The red value R for a texel at location (x,y) in the block is
given by:
RED0, if red0 > red1 and code(x,y) == 0
RED1, if red0 > red1 and code(x,y) == 1
(6*RED0+ RED1)/7, if red0 > red1 and code(x,y) == 2
(5*RED0+2*RED1)/7, if red0 > red1 and code(x,y) == 3
(4*RED0+3*RED1)/7, if red0 > red1 and code(x,y) == 4
(3*RED0+4*RED1)/7, if red0 > red1 and code(x,y) == 5
(2*RED0+5*RED1)/7, if red0 > red1 and code(x,y) == 6
( RED0+6*RED1)/7, if red0 > red1 and code(x,y) == 7
RED0, if red0 <= red1 and code(x,y) == 0
RED1, if red0 <= red1 and code(x,y) == 1
(4*RED0+ RED1)/5, if red0 <= red1 and code(x,y) == 2
(3*RED0+2*RED1)/5, if red0 <= red1 and code(x,y) == 3
(2*RED0+3*RED1)/5, if red0 <= red1 and code(x,y) == 4
( RED0+4*RED1)/5, if red0 <= red1 and code(x,y) == 5
MINRED, if red0 <= red1 and code(x,y) == 6
MAXRED, if red0 <= red1 and code(x,y) == 7
MINRED and MAXRED are 0.0 and 1.0 respectively.
Since the decoded texel has a red format, the resulting RGBA value
for the texel is (R,0,0,1).
COMPRESSED_SIGNED_RED_RGTC1: Each 4x4 block of texels consists of
64 bits of signed red image data. The red values of a texel are
extracted in the same way as COMPRESSED_RED_RGTC1 except red0, red1,
RED0, RED1, MINRED, and MAXRED are signed values defined as follows:
red0 and red1 are 8-bit signed (two's complement) integers.

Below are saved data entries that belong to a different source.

/-- The exponential generating function of Báez-Duarte's coefficients:
`Σ_k c_k x^k/k! = e^x · Σ_j (−1)^j x^j/(j! ζ(2j+2))` (Cauchy product of the two absolutely
convergent series, `c_k` being the binomial transform of `((−1)^j/ζ(2j+2))_j`), as a `HasSum`.
[cite: BaezDuarte2005, eq. (1.1) (definition of c_k as a binomial transform)] -/
theorem hasSum_baezDuarteCoeff_mul_pow_div_factorial (x : ℝ) :
    HasSum (fun k : ℕ ↦ baezDuarteCoeff k * x ^ k / k !)
      (Real.exp x * ∑' j : ℕ, (-1) ^ j * x ^ j / ((j ! : ℝ) * (riemannZeta (2 * j + 2 : ℝ)).re)) := by
  -- the two series: `a_j = (−1)^j x^j/(j! ζ(2j+2))`, `b_m = x^m/m!`
  set a : ℕ → ℝ := fun j ↦ (-1) ^ j * x ^ j / ((j ! : ℝ) * (riemannZeta (2 * j + 2 : ℝ)).re)
    with ha
  set b : ℕ → ℝ := fun m ↦ x ^ m / m ! with hb
  have hζ : ∀ j : ℕ, 1 ≤ (riemannZeta (2 * j + 2 : ℝ)).re := fun j ↦
    one_le_re_riemannZeta_real'' (by have : (0 : ℝ) ≤ j := j.cast_nonneg; linarith)
  have hζpos : ∀ j : ℕ, 0 < (riemannZeta (2 * j + 2 : ℝ)).re := fun j ↦
    lt_of_lt_of_le one_pos (hζ j)
  have ha_norm : Summable fun j ↦ ‖a j‖ := by
    refine Summable.of_nonneg_of_le (fun j ↦ norm_nonneg _) (fun j ↦ ?_)
      (Real.summable_pow_div_factorial |x|)
    rw [ha, Real.norm_eq_abs, abs_div, abs_mul, abs_pow, abs_pow, abs_neg, abs_one, one_pow,
      one_mul, abs_of_pos (mul_pos (by positivity) (hζpos j))]
    exact div_le_div_of_nonneg_left (by positivity) (by positivity)
      (le_mul_of_one_le_right (by positivity) (hζ j))
  have hb_norm : Summable fun m ↦ ‖b m‖ := by
    refine (Real.summable_pow_div_factorial |x|).congr fun m ↦ ?_
    rw [hb, Real.norm_eq_abs, abs_div, abs_pow, Nat.abs_cast]
  have hb_sum : ∑' m, b m = Real.exp x := by
    have h := NormedSpace.expSeries_div_hasSum_exp x
    rw [← congrFun Real.exp_eq_exp_ℝ x] at h
    exact h.tsum_eq
  -- Cauchy product
  have hprod := tsum_mul_tsum_eq_tsum_sum_range_of_summable_norm ha_norm hb_norm
  have hinner : ∀ k : ℕ, ∑ j ∈ range (k + 1), a j * b (k - j) = baezDuarteCoeff k * x ^ k / k ! := by
    intro k
    rw [baezDuarteCoeff, Finset.sum_mul, Finset.sum_div]
    refine Finset.sum_congr rfl fun j hj ↦ ?_
    have hjk : j ≤ k := Nat.lt_succ_iff.1 (Finset.mem_range.1 hj)
    rw [ha, hb, Nat.cast_choose ℝ hjk]
    have hj : (j ! : ℝ) ≠ 0 := by positivity
    have hkj : ((k - j)! : ℝ) ≠ 0 := by positivity
    have hk : (k ! : ℝ) ≠ 0 := by positivity
    have hz : (riemannZeta (2 * j + 2 : ℝ)).re ≠ 0 := (hζpos j).ne'
    rw [show x ^ k = x ^ j * x ^ (k - j) by rw [← pow_add, Nat.add_sub_cancel' hjk]]
    field_simp
  have hsumm : Summable fun k : ℕ ↦ ∑ j ∈ range (k + 1), a j * b (k - j) :=
    (summable_norm_sum_mul_range_of_summable_norm ha_norm hb_norm).of_norm
  rw [hb_sum, mul_comm] at hprod
  simp_rw [hinner] at hprod hsumm
  rw [show Real.exp x * tsum a = ∑' k : ℕ, baezDuarteCoeff k * x ^ k / k ! from hprod]
  exact hsumm.hasSum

{ red0 / 127.0, red0 > -128
RED0 = {
{ -1.0, red0 == -128
{ red1 / 127.0, red1 > -128
RED1 = {
{ -1.0, red1 == -128
MINRED = -1.0
MAXRED = 1.0
CAVEAT for signed red0 and red1 values: the expressions "red0 >
red1" and "red0 <= red1" above are considered undefined (read: may
vary by implementation) when red0 equals -127 and red1 equals -128,
This is because if red0 were remapped to -127 prior to the comparison
to reduce the latency of a hardware decompressor, the expressions
would reverse their logic. Encoders for the signed LA formats should
avoid encoding blocks where red0 equals -127 and red1 equals -128.
COMPRESSED_RG_RGTC2: Each 4x4 block of texels consists of
64 bits of compressed unsigned red image data followed by 64 bits
of compressed unsigned green image data.
The first 64 bits of compressed red are decoded exactly like
COMPRESSED_RED_RGTC1 above.
The second 64 bits of compressed green are decoded exactly like
COMPRESSED_RED_RGTC1 above except the decoded value R for this
second block is considered the resulting green value G.
Since the decoded texel has a red-green format, the resulting RGBA
value for the texel is (R,G,0,1).
COMPRESSED_SIGNED_RG_RGTC2: Each 4x4 block of texels consists
of 64 bits of compressed signed red image data followed by 64 bits
of compressed signed green image data.
The first 64 bits of compressed red are decoded exactly like
COMPRESSED_SIGNED_RED_RGTC1 above.
The second 64 bits of compressed green are decoded exactly like
COMPRESSED_SIGNED_RED_RGTC1 above except the decoded value R
for this second block is considered the resulting green value G.
Since this image has a red-green format, the resulting RGBA value is
(R,G,0,1).
Issues
1) What should these new formats be called?
RESOLVED: "rgtc" for Red-Green Texture Compression.
2) How should the uncompressed and filtered texels be returned by
texture fetches?
RESOLVED: Red values show up as (R,0,0,1) where R is the red
value, green and blue are forced to 0, and alpha is forced to 1.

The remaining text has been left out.